Here is my current algorithm:

let sudoku = [[6, 0, 5, 7, 0, 0, 1, 3, 2],
              [7, 0, 0, 6, 0, 0, 5, 0, 8],
              [0, 1, 9, 3, 0, 0, 0, 0, 4],
              [0, 2, 0, 0, 0, 3, 0, 0, 0],
              [0, 7, 3, 9, 0, 0, 2, 5, 0],
              [0, 5, 1, 2, 0, 0, 0, 0, 9],
              [5, 0, 8, 0, 0, 0, 0, 2, 0],
              [0, 4, 0, 0, 7, 6, 9, 1, 5],
              [0, 9, 0, 0, 4, 0, 6, 8, 0]];

function possibleCandidate(x, y, n) {
  for(let i = 0; i < sudoku[y].length; i++) {
    if(sudoku[y][i] == n) {
      return false;
    }
  }

  for(let i = 0; i < sudoku.length; i++) {
    if(sudoku[i][x] == n) {
      return false;
    }
  }

    // For 3x3 squares
    let baseX = Math.floor(x / 3) * 3;
    let baseY = Math.floor(y / 3) * 3;

    for(let a = 0; a < 3; a++) {
      for(let b = 0; b < 3; b++) {
        // add incremented values until reaching 3 to check if the value we are checking for is in the square
        if(sudoku[baseY + a][baseX + b] == n) {
          return false;
        }
      }
    }

    return true;
}

function solve() {
  let prev = [];
  let tried;
  for(let i = 0; i < sudoku.length; i++) {
    for(let j = 0; j < sudoku[i].length; j++) {
      if(sudoku[i][j] == 0) {
        for(let l = 0; l < 10; l++) {

          if(possibleCandidate(j, i, l) && l !== tried) {
            if(j == 4 && i == 0) {
              console.log(l);
            }
            prev = [i, j];
            tried = l;
            sudoku[i][j] = l;
            break;
          }
        }
        // return;
      }
    }
  }
  return true;
}

possibleCandidate(1, 0, 6);
solve();
console.log(sudoku);

EDIT:

The possibleCandidate() function is working properly, I think the problem stems specifically from the solve() function.

Answer 1

The problem is that your algorithm is "greedy": you assume that if a value is possible, that it must be right. This is not true.

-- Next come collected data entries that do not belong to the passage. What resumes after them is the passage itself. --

import Summits.CriticalPhenomena.PercolationContinuityZ3.Theorems.PercNearOneGluingNoHeavyLowerTailSahiTwoLevelVariationalMoves
import Mathlib.Tactic.Linarith
import HarnessLib

/-!
# SHELL MOVES of the two-level TOP law: a cost-free shell may be filled (slot becomes idle at its top), a shell inside the meet of the
# partner tops may be deleted (slot becomes idle at its bottom) — two reductions of `T⁺ ≥ 0` to the idle configuration

Support file of the one-cut programme (crux `NoHeavyLowerTail`, stmt-CriticalPhenomena-4575; master-family line P2, seat `prim-masterthm-p2`
gen 21; memo `run/shared/lean/prim/prim-masterthm/FROM-prim-masterthm-p2-g21-TOP-ABSORBING.md` §2, §4).  No definition, no sorry; axioms standard.

SETTING (`…SahiTwoLevelVariational{,Moves}`): `T⁺(G,H) = topForm q G H` for a nested pair `H_i ⊆ G_i` of triples of increasing events,
shell `D_i = G_i ∖ H_i`.  Two of the four monotone moves of gen 20, pushed to their natural end points:
* `topForm_idleTop₀_le` — **COST-FREE SHELL**: if `D₀ ∩ H₁ ∩ H₂ = ∅` then move (B+) may add the whole shell to the bottom:
  `T⁺(G, (G₀, H₁, H₂)) ≤ T⁺(G, H)` — slot `0` becomes IDLE at `F = G₀`.
* `topForm_idleBottom₀_le` — **SHELL INSIDE THE MEET**: if `D₀ ⊆ G₁ ∩ G₂` then move (T−) may delete the whole shell from the top:
  `T⁺((H₀, G₁, G₂), H) ≤ T⁺(G, H)` — slot `0` becomes IDLE at `F = H₀`.
* `mixedE3Nonneg_idleTop₀`, `mixedE3Nonneg_idleBottom₀` — the hypothesis "`E_3 ≥ 0` for triples drawn from the six events" passes to the
  idle-ised pairs (their events are among the original six);
* **`topForm_nonneg_of_costfreeShell₀`**, **`topForm_nonneg_of_shellInside₀`** — hence `T⁺(G,H) ≥ 0` whenever the idle-ised pair lies in a
  solved face (`SahiTwoLevelVariational.InSolvedFace`: W-face, costless-inside, independent tops, `κ₃ ≥ 0`, idle + bracket), given `E_3 ≥ 0`
  for the mixed triples (the induction hypothesis of `kahnConjecture_of_solvedFaceDescent`).
These are the two non-fill steps of the "canonical saturation" of the memo's census (code/gen21/saturate.py); on `{0,1}^3` they send 2 958 of
the 3 558 configurations left open by the older faces and the top-absorbing face into the idle+bracket / costless-inside faces.
HONEST LABEL: one-sided inequalities (Harris) and their packaging; nothing here asserts `SahiTwoLevelPlus` or Kahn's Conjecture 5 (OPEN). [this work]
-/

noncomputable section

open scoped Classical

namespace Summit.CriticalPhenomena.PercolationContinuityZ3.Theorems

namespace SahiTwoLevelVariational

open Finset Function MeasureTheory
open Literature.Combinatorics.Sahi2008
open Literature.Probability.LatticeModels (prodBernoulli prodBernoulli_harris sahiE3)

variable {κ : Type} [Fintype κ]

/-! ### 1. The two shell moves -/

/-- **COST-FREE SHELL ⟹ fill it (slot `0` idle at its top).**  If the shell `G₀ ∖ H₀` avoids `H₁ ∩ H₂` then
`T⁺(G,(G₀,H₁,H₂)) ≤ T⁺(G,H)` (move (B+); tops `G₁, G₂` increasing). [this work] -/
theorem topForm_idleTop₀_le (q : κ → unitInterval) (G H : Fin 3 → Set (Set κ))
    (hG1 : IsUpperSet (G 1)) (hG2 : IsUpperSet (G 2)) (hHG0 : H 0 ⊆ G 0)
    (hcf : (G 0 \ H 0) ∩ H 1 ∩ H 2 = ∅) :
    topForm q G ![G 0, H 1, H 2] ≤ topForm q G H := by
  have h := topForm_bottom_union_le q G (H 0) (G 0 \ H 0) (H 1) (H 2) hG1 hG2 Set.disjoint_sdiff_right hcf
  have hH : (![H 0, H 1, H 2] : Fin 3 → Set (Set κ)) = H := by funext i; fin_cases i <;> rfl
  rwa [Set.union_sdiff_cancel hHG0, hH] at h

/-- **SHELL INSIDE THE MEET ⟹ delete it (slot `0` idle at its bottom).**  If `G₀ ∖ H₀ ⊆ G₁ ∩ G₂` then
`T⁺((H₀,G₁,G₂),H) ≤ T⁺(G,H)` (move (T−); `H₁ ⊆ G₁`, `H₂ ⊆ G₂`). [this work] -/
theorem topForm_idleBottom₀_le (q : κ → unitInterval) (G H : Fin 3 → Set (Set κ))
    (hHG : ∀ i, H i ⊆ G i) (hin : G 0 \ H 0 ⊆ G 1 ∩ G 2) :
    topForm q ![H 0, G 1, G 2] H ≤ topForm q G H := by
  have hK : G 0 \ H 0 ⊆ G 0 ∩ G 1 ∩ G 2 := fun ω hω => ⟨⟨hω.1, (hin hω).1⟩, (hin hω).2⟩
  have h := topForm_top_sdiff_le q H (G 0) (G 0 \ H 0) (G 1) (G 2) (hHG 1) (hHG 2) hK
  have hG : (![G 0, G 1, G 2] : Fin 3 → Set (Set κ)) = G := by funext i; fin_cases i <;> rfl
  rwa [Set.sdiff_sdiff_cancel_left (hHG 0), hG] at h

/-! ### 2. The mixed-`E_3` hypothesis passes to the idle-ised pairs -/

omit [Fintype κ] in
/-- `MixedE3Nonneg` for `(G, (G₀,H₁,H₂))` from `MixedE3Nonneg` for `(G,H)`. [this work] -/
theorem mixedE3Nonneg_idleTop₀ (q : κ → unitInterval) {G H : Fin 3 → Set (Set κ)} (hE : MixedE3Nonneg q G H) :
    MixedE3Nonneg q G ![G 0, H 1, H 2] := by
  intro X hX
  refine hE X fun i => ?_
  obtain ⟨j, hj | hj⟩ := hX i
  · exact ⟨j, Or.inl hj⟩
  · fin_cases j
    · exact ⟨0, Or.inl (by simpa using hj)⟩
    · exact ⟨1, Or.inr (by simpa using hj)⟩
    · exact ⟨2, Or.inr (by simpa using hj)⟩

omit [Fintype κ] in
/-- `MixedE3Nonneg` for `((H₀,G₁,G₂), H)` from `MixedE3Nonneg` for `(G,H)`. [this work] -/
theorem mixedE3Nonneg_idleBottom₀ (q : κ → unitInterval) {G H : Fin 3 → Set (Set κ)} (hE : MixedE3Nonneg q G H) :
    MixedE3Nonneg q ![H 0, G 1, G 2] H := by
  intro X hX
  refine hE X fun i => ?_
  obtain ⟨j, hj | hj⟩ := hX i
  · fin_cases j
    · exact ⟨0, Or.inr (by simpa using hj)⟩
    · exact ⟨1, Or.inl (by simpa using hj)⟩
    · exact ⟨2, Or.inl (by simpa using hj)⟩
  · exact ⟨j, Or.inr hj⟩

/-! ### 3. Reductions of the top law to the idle configuration -/

/-- **COST-FREE SHELL + a solved face at the filled configuration ⟹ `T⁺ ≥ 0`.** [this work] -/
theorem topForm_nonneg_of_costfreeShell₀ (q : κ → unitInterval) (G H : Fin 3 → Set (Set κ))
    (hG : ∀ i, IsUpperSet (G i)) (hH : ∀ i, IsUpperSet (H i)) (hHG : ∀ i, H i ⊆ G i)
    (hE : MixedE3Nonneg q G H) (hcf : (G 0 \ H 0) ∩ H 1 ∩ H 2 = ∅)
    (hface : InSolvedFace q G ![G 0, H 1, H 2]) : 0 ≤ topForm q G H := by
  refine le_trans ?_ (topForm_idleTop₀_le q G H (hG 1) (hG 2) (hHG 0) hcf)
  refine topForm_nonneg_of_inSolvedFace q G _ hG ?_ ?_ (mixedE3Nonneg_idleTop₀ q hE) hface
  · intro i; fin_cases i
    · exact hG 0
    · exact hH 1
    · exact hH 2
  · intro i; fin_cases i
    · exact le_rfl
    · exact hHG 1
    · exact hHG 2

/-- **SHELL INSIDE THE MEET + a solved face at the deleted configuration ⟹ `T⁺ ≥ 0`.** [this work] -/
theorem topForm_nonneg_of_shellInside₀ (q : κ → unitInterval) (G H : Fin 3 → Set (Set κ))
    (hG : ∀ i, IsUpperSet (G i)) (hH : ∀ i, IsUpperSet (H i)) (hHG : ∀ i, H i ⊆ G i)
    (hE : MixedE3Nonneg q G H) (hin : G 0 \ H 0 ⊆ G 1 ∩ G 2)
    (hface : InSolvedFace q ![H 0, G 1, G 2] H) : 0 ≤ topForm q G H := by
  refine le_trans ?_ (topForm_idleBottom₀_le q G H hHG hin)
  refine topForm_nonneg_of_inSolvedFace q _ H ?_ hH ?_ (mixedE3Nonneg_idleBottom₀ q hE) hface
  · intro i; fin_cases i
    · exact hH 0
    · exact hG 1
    · exact hG 2
  · intro i; fin_cases i
    · exact le_rfl
    · exact hHG 1
    · exact hHG 2

/-- **SHELL INSIDE THE MEET, then TOP-ABSORBING at the deleted configuration** (no `E_3` hypothesis): if `G₀ ∖ H₀ ⊆ G₁ ∩ G₂` and
`H₀ ∩ G₂ ⊆ G₁` (slot `1` of `(H₀,G₁,G₂)` absorbing), then `T⁺(G,H) ≥ 0`: move (T−) on slot `0`, move (T+) on slot `1` to the sure event,
independent tops. [this work] -/
theorem topForm_nonneg_of_shellInside₀_absorbing₁ (q : κ → unitInterval) (G H : Fin 3 → Set (Set κ))
    (hG : ∀ i, IsUpperSet (G i)) (hH : ∀ i, IsUpperSet (H i)) (hHG : ∀ i, H i ⊆ G i)
    (hin : G 0 \ H 0 ⊆ G 1 ∩ G 2) (habs : G 2 ∩ H 0 ⊆ G 1) : 0 ≤ topForm q G H := by
  refine le_trans ?_ (topForm_idleBottom₀_le q G H hHG hin)
  -- at `((H₀,G₁,G₂),H)` slot 1 is top-absorbing: rotate it to slot 0 and fill
  have hG' : ∀ i, IsUpperSet ((![H 0, G 1, G 2] : Fin 3 → Set (Set κ)) i) := by
    intro i; fin_cases i
    · exact hH 0
    · exact hG 1
    · exact hG 2
  have hHG' : ∀ i, H i ⊆ (![H 0, G 1, G 2] : Fin 3 → Set (Set κ)) i := by
    intro i; fin_cases i
    · exact le_rfl
    · exact hHG 1
    · exact hHG 2
  rw [← topForm_rot]
  have hA : ((rot ![H 0, G 1, G 2]) 0)ᶜ ∩ (rot ![H 0, G 1, G 2]) 1 ∩ (rot ![H 0, G 1, G 2]) 2 = ∅ := by
    refine Set.subset_empty_iff.1 fun ω hω => (hω.1.1 ?_).elim
    have h2 : ω ∈ G 2 := by simpa [rot] using hω.1.2
    have h0 : ω ∈ H 0 := by simpa [rot] using hω.2
    simpa [rot] using habs ⟨h2, h0⟩
  have hfill := topForm_top_union_le q (rot H) ((rot ![H 0, G 1, G 2]) 0) ((rot ![H 0, G 1, G 2]) 0)ᶜ
    ((rot ![H 0, G 1, G 2]) 1) ((rot ![H 0, G 1, G 2]) 2)
    (by simpa [rot] using hH 2) (by simpa [rot] using hH 0) (by simpa [rot] using hHG 2) (by simp [rot])
    disjoint_compl_right hA
  have hvec : (![(rot ![H 0, G 1, G 2]) 0, (rot ![H 0, G 1, G 2]) 1, (rot ![H 0, G 1, G 2]) 2] : Fin 3 → Set (Set κ))
      = rot ![H 0, G 1, G 2] := by funext i; fin_cases i <;> rfl
  rw [Set.union_compl_self, hvec] at hfill
  refine le_trans ?_ hfill
  rw [topForm_def]
  refine SahiTwoLevelIndep.twoLevelPlus_nonneg_of_determinedBy q Finset.univ _ (rot H) ?_ ?_ ?_ ?_ ?_
  · intro i; fin_cases i
    · exact isUpperSet_univ
    · simpa [rot] using hG 2
    · simpa [rot] using hH 0
  · intro i; fin_cases i
    · simpa [rot] using hH 1
    · simpa [rot] using hH 2
    · simpa [rot] using hH 0
  · intro i; fin_cases i
    · exact Set.subset_univ _
    · simpa [rot] using hHG 2
    · simp [rot]
  · exact Literature.Probability.Percolation.determinedBy_univ _
  · exact (Literature.Probability.Percolation.determinedBy_iff _ _).2 fun ω ω' hω => by
      rw [Finset.coe_univ, Set.inter_univ, Set.inter_univ] at hω; rw [hω]

end SahiTwoLevelVariational

end Summit.CriticalPhenomena.PercolationContinuityZ3.Theorems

For the example sudoku, it goes wrong when arriving at row 1, column 2. The algorithm decides that 2 can be placed there. But it ignores that 4 can be placed there as well. Which of the two is it? Well, the 4 cannot be placed in the other free square in that 3x3 box (in row 3, col 1), so the 4 can only be placed in row 1, column 2, thereby excluding the option that 2 should be placed there.

Therefore your algorithm is (much) too optimistic. It should consider also the other alternatives. There are lots of solvers. Even on Stack Overflow you should be able to find some. They are based on recursion and backtracking.

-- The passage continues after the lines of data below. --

/-- **Out-support of the extended terminal family**: if the regular family vanishes off `U` on the out-gap for
the averaged out-classes and the pinned terminal family does too (`EA^{κ,c}(0,v,x) = 0` for `v − x ∉ U`), so does
`starA`. [folklore] -/
theorem starA_hAout {U : Finset G} {avg : ι → Bool} {A : K → ι → ι → G → G → G → G → ℝ≥0∞}
    {EA : K → ι → G → G → G → ℝ≥0∞} (hAout : ∀ κ a b, avg b = true → ∀ v x y, y - x ∉ U → A κ a b 0 v x y = 0)
    (hEAout : ∀ κ c, avg c = true → ∀ v x, v - x ∉ U → EA κ c 0 v x = 0) :
    ∀ κ (a b : ι ⊕ Unit), Sum.elim avg (fun _ => false) b = true → ∀ v x y, y - x ∉ U →
      starA A EA κ a b 0 v x y = 0
  | κ, Sum.inl a, Sum.inl b, hb, v, x, y, hxy => hAout κ a b hb v x y hxy
  | κ, Sum.inr _, Sum.inl c, hc, v, x, y, hxy => by
      by_cases h : y = v
      · subst h
        simp only [starA_inr_inl, if_true]
        exact hEAout κ c hc _ _ hxy
      · simp only [starA_inr_inl, if_neg h]
  | κ, a, Sum.inr _, hb, v, x, y, _ => absurd hb (by simp)

omit [DecidableEq G] in
/-- Flank constancy of the extended exit family for the averaged classes. [folklore] -/
theorem starS_gapConst {U : Finset G} {avg : ι → Bool} {PE : ι → G → G → ℝ≥0∞}
    (hPE : ∀ b, avg b = true → IsConstOn U (gapSum (PE b))) :
    ∀ b : ι ⊕ Unit, Sum.elim avg (fun _ => false) b = true → IsConstOn U (gapSum (starS PE b))
  | Sum.inl b, hb => hPE b hb
  | Sum.inr _, hb => absurd hb (by simp)

/-- **(5.34) over `ι ⊕ Unit` with the AVERAGED terminal element, exit arguments ordered as in (6.4)**: from an
`x`-space bound against `recP (starS S) (starB …) M · starA A EA · starS PE` and (i) translation invariance of all
families, (ii) the in-support and out-support of `A` (and of `EA` on the out-side) off `U` for the averaged classes,
(iii) `Φ`-covariance of `S` and of the `κ`-summed middle families with `Φ` transitive on `U`, (iv) flank constancy
of `PE`, conclude `Σ_x Ξ(x) ≤ (P⃗,0) · matB(starB)^M · matAbarAvg U avg' (starA A EA) · (P⃗^E,0)` with
`avg' = Sum.elim avg (fun _ => false)` (class `★` never averaged).
[cite: FitznerVanDerHofstad2017, Prop. 5.5 (5.34) (arXiv:1506.07977v2 p. 53); §6.1 (6.4)–(6.5) (p. 58), p. 59; §6.2.1 (6.48)–(6.49) (p. 65); §3.5 (p. 32)] -/
theorem tsum_le_star_chain_avg' [Fintype ι] [DecidableEq ι] [Fintype K] (U : Finset G) (avg : ι → Bool)
    (Φ : Set (G ≃+ G)) (hT : ∀ v ∈ U, ∀ v' ∈ U, ∃ φ ∈ Φ, φ v = v')
    {B A : K → ι → ι → G → G → G → G → ℝ≥0∞} {S PE : ι → G → G → ℝ≥0∞}
    {Ec : K → ι → G → G → G → ℝ≥0∞} {Eo : K → ι → G → G → G → G → ℝ≥0∞} {Eoc : K → G → G → G → ℝ≥0∞}
    {EA : K → ι → G → G → G → ℝ≥0∞}
    (hB : ∀ κ a b, IsTransInv (B κ a b)) (hEc : ∀ κ a, IsTransInv₃ (Ec κ a)) (hEo : ∀ κ a', IsTransInv (Eo κ a'))
    (hEoc : ∀ κ, IsTransInv₃ (Eoc κ)) (hA : ∀ κ a b, IsTransInv (A κ a b)) (hEA : ∀ κ c, IsTransInv₃ (EA κ c))
    (hAin : ∀ κ a b, avg a = true → ∀ v x y, v ∉ U → A κ a b 0 v x y = 0)
    (hAout : ∀ κ a b, avg b = true → ∀ v x y, y - x ∉ U → A κ a b 0 v x y = 0)
    (hEAout : ∀ κ c, avg c = true → ∀ v x, v - x ∉ U → EA κ c 0 v x = 0)
    (hS : ∀ a, IsCov₂ Φ (S a)) (hBc : ∀ a a', IsCov₄ Φ (fun u w w' u' => ∑ κ, B κ a a' u w w' u'))
    (hEcc : ∀ a, IsCov₃ Φ (fun u w u' => ∑ κ, Ec κ a u w u'))
    (hEocv : ∀ a', IsCov₄ Φ (fun u w w' u' => ∑ κ, Eo κ a' u w w' u'))
    (hEocc : IsCov₃ Φ (fun u w u' => ∑ κ, Eoc κ u w u'))
    (hPE : ∀ b, avg b = true → IsConstOn U (gapSum (PE b))) (Ξ : G → ℝ≥0∞) (M : ℕ)
    (hΞ : ∀ x, Ξ x ≤ ∑' u, ∑' w, ∑' t, ∑' z, ∑ κ, ∑ a : ι ⊕ Unit, ∑ b : ι ⊕ Unit,
      recP (starS S) (starB B Ec Eo Eoc) M a u w * starA A EA κ a b u w t z * starS PE b (t - x) (z - x)) :
    ∑' x, Ξ x ≤ vecP (starS S) ᵥ* matB (starB B Ec Eo Eoc) ^ M ᵥ*
      matAbarAvg U (Sum.elim avg fun _ => false) (starA A EA) ⬝ᵥ vecP (starS PE) :=
  tsum_le_vecMul_pow_dotProduct_avg' U (Sum.elim avg fun _ => false) (isTransInv_starB hB hEc hEo hEoc)
    (isTransInv_starA hA hEA) (starA_hAin hAin) (starA_hAout hAout hEAout) Ξ (starS S) (starS PE) M
    (fun a _ => isConstOn_gapSum_recP Φ U hT (starS S) (isCov₂_starS hS) (starB B Ec Eo Eoc)
      (isCov₄_sum_starB hBc hEcc hEocv hEocc) M a)
    (starS_gapConst hPE) hΞ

So you need to iterate over all values that pass the possibleCandidate test, and then call the function recursively for the next open square of the board. If that recursive call comes back with a failure indication, continue the loop to find other values that pass the possibleCandidate test, and call the function recursively again... until it returns success.

A recursive function will stop making a recursive call, when either:

• it finds that the whole board is filled: it will then return success to the caller, which will do the same, ... backtracking the whole way out of recursion

• none of the values that pass the possibleCandidate test get a success from the recursive call. In that case the function returns a failure to the caller, which will then continue its own loop, ...etc.

You can find solutions also on Stack Overflow, such as in Python.